Set down exactly the lines of the records from the top to the line containing "# node **L7c, part"; include both.
Records shown Block Start
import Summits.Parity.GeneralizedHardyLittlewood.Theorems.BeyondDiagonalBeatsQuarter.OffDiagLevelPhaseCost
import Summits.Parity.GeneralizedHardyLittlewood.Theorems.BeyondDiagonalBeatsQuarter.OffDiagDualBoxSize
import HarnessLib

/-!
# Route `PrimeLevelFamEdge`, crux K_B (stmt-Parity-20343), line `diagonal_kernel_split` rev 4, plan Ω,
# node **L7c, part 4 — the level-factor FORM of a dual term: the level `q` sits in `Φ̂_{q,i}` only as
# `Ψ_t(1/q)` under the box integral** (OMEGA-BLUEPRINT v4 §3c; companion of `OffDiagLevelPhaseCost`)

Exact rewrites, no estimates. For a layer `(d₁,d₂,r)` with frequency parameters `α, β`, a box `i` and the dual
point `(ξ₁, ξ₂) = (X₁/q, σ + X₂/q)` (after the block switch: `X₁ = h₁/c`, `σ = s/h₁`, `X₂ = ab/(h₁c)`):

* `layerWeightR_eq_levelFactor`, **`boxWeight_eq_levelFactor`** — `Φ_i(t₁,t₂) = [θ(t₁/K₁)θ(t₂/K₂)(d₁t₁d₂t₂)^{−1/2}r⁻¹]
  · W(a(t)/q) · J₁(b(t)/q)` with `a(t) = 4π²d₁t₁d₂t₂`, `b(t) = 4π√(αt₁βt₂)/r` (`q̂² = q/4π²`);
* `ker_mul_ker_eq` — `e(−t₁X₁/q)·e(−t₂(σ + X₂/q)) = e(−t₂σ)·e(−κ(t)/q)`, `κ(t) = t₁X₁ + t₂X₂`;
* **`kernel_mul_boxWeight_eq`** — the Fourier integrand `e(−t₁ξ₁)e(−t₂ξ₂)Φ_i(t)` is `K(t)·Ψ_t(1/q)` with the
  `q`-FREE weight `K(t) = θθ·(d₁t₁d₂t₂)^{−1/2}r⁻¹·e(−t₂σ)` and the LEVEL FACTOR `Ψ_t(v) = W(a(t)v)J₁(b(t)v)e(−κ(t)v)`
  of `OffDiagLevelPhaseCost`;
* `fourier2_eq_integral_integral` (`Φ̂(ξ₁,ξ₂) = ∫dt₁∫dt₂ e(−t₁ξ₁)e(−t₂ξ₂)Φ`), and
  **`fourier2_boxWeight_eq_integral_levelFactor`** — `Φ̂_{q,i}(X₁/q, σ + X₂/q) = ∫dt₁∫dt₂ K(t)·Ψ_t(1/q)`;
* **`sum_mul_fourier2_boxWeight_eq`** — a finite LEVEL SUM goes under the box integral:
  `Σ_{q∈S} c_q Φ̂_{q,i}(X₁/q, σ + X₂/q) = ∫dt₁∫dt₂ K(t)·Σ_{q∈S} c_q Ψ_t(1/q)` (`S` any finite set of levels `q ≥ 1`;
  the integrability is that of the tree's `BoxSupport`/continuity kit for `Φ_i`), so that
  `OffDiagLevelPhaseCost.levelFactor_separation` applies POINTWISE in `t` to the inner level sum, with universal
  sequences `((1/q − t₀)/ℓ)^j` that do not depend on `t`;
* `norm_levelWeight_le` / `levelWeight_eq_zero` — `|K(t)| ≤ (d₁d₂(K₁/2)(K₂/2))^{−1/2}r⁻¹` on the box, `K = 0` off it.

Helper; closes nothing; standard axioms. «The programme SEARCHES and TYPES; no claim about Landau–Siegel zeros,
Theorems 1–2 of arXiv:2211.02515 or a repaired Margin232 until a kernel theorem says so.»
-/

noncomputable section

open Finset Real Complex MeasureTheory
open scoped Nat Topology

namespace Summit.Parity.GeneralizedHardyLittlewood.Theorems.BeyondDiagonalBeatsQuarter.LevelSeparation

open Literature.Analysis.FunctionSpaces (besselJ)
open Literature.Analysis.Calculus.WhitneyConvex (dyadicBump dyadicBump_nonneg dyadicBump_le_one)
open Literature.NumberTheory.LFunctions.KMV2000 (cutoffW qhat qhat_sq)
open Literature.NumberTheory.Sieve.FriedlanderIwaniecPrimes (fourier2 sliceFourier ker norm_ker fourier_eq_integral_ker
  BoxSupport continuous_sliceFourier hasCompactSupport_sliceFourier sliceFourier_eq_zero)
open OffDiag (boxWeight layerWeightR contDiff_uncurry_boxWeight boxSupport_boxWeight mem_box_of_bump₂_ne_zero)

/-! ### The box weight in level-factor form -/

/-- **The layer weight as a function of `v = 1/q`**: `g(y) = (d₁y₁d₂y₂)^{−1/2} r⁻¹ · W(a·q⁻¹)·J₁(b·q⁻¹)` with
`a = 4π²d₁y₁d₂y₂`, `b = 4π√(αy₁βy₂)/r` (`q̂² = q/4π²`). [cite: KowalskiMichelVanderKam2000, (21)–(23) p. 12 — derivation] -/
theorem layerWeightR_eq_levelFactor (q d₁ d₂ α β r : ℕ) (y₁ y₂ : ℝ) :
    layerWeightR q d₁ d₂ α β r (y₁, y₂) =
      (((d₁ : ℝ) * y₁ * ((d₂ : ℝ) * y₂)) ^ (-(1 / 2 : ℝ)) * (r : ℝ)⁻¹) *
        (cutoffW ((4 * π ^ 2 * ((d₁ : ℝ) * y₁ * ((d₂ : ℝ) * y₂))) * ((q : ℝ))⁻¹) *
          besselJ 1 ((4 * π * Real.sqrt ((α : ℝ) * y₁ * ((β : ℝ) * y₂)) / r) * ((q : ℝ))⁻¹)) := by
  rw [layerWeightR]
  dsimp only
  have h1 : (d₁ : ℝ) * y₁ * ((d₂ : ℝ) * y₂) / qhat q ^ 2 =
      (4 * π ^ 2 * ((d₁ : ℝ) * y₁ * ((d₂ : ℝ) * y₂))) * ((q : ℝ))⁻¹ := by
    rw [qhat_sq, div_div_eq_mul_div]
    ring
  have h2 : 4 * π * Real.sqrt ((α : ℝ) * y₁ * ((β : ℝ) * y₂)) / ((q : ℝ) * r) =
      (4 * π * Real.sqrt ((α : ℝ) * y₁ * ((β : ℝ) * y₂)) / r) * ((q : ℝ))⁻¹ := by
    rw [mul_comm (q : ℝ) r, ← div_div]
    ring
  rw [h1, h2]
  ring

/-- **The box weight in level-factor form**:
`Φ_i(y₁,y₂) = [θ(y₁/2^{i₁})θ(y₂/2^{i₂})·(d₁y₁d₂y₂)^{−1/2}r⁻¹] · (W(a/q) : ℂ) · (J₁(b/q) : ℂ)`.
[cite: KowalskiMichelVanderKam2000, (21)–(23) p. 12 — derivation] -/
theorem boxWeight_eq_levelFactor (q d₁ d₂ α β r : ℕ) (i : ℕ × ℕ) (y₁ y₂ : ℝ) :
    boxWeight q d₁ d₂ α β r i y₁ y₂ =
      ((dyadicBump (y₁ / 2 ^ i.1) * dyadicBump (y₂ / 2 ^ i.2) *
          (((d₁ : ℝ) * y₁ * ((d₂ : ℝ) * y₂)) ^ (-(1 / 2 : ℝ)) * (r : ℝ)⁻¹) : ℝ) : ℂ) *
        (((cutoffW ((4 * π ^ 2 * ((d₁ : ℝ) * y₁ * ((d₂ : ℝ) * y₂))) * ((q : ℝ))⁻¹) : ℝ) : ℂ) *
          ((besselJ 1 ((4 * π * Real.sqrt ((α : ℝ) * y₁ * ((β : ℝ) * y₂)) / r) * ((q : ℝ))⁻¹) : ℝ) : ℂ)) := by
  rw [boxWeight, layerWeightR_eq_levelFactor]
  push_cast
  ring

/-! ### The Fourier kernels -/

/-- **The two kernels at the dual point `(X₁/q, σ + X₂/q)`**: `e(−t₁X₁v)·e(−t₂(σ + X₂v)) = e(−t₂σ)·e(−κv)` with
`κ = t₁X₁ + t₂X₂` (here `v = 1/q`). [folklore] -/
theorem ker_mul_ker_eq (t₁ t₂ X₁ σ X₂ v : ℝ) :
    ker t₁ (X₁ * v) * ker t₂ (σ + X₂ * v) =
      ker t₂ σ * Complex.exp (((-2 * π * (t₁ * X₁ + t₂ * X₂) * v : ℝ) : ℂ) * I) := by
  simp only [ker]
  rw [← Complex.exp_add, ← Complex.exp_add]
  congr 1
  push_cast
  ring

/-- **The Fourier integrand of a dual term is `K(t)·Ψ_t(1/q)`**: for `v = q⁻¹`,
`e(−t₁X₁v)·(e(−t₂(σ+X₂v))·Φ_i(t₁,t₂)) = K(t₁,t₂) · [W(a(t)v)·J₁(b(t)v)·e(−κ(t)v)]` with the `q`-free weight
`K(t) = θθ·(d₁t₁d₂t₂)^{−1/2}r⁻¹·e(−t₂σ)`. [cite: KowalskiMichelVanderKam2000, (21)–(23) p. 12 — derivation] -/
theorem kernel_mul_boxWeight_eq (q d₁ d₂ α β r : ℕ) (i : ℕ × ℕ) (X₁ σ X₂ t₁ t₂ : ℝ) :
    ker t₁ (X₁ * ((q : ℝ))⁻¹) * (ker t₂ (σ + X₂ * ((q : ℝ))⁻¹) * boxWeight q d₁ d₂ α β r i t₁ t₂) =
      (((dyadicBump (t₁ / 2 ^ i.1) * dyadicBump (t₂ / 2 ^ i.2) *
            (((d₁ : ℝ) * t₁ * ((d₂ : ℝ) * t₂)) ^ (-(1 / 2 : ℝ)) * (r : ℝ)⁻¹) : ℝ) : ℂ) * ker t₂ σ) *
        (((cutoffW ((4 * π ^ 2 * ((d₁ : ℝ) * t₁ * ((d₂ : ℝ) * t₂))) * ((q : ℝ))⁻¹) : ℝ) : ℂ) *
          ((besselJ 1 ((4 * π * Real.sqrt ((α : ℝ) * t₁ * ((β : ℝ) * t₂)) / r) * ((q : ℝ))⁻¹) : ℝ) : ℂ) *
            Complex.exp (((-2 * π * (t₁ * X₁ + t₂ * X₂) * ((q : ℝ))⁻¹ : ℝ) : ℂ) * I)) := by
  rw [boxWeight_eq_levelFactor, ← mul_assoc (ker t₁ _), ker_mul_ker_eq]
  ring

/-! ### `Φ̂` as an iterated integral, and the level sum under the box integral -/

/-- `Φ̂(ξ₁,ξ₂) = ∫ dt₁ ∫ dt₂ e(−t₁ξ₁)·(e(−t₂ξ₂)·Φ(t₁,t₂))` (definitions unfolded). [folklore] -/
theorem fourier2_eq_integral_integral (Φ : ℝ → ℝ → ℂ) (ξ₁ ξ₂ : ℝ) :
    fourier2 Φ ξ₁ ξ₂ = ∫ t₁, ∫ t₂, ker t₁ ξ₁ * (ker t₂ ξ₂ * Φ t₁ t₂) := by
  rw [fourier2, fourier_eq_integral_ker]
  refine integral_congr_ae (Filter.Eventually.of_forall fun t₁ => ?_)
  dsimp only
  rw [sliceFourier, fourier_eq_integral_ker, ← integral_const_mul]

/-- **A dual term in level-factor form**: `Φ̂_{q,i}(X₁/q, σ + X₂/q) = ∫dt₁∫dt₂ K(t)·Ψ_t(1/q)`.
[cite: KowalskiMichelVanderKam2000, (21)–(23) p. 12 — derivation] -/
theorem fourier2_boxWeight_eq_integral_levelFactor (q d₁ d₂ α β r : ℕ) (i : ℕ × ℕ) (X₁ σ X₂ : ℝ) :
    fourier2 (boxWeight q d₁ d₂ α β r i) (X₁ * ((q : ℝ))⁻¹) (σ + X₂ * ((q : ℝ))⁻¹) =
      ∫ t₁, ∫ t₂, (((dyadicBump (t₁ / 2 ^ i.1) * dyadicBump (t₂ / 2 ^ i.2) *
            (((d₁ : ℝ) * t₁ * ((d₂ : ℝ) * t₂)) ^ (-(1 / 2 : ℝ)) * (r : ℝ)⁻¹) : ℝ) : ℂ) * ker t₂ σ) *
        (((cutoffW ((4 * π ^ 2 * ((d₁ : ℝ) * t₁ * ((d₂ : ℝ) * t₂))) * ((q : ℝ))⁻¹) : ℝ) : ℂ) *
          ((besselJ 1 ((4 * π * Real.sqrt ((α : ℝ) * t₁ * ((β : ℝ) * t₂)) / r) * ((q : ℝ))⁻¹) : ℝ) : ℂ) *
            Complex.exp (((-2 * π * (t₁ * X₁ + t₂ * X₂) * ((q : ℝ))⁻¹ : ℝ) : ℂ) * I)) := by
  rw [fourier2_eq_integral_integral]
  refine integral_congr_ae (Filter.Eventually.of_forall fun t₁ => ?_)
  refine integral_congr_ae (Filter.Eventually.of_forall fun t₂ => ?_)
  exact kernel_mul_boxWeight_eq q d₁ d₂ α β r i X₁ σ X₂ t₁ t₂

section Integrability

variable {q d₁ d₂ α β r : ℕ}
Records shown Block End
Exercise output ->
import Summits.Parity.GeneralizedHardyLittlewood.Theorems.BeyondDiagonalBeatsQuarter.OffDiagLevelPhaseCost
import Summits.Parity.GeneralizedHardyLittlewood.Theorems.BeyondDiagonalBeatsQuarter.OffDiagDualBoxSize
import HarnessLib

/-!
# Route `PrimeLevelFamEdge`, crux K_B (stmt-Parity-20343), line `diagonal_kernel_split` rev 4, plan Ω,
# node **L7c, part 4 — the level-factor FORM of a dual term: the level `q` sits in `Φ̂_{q,i}` only as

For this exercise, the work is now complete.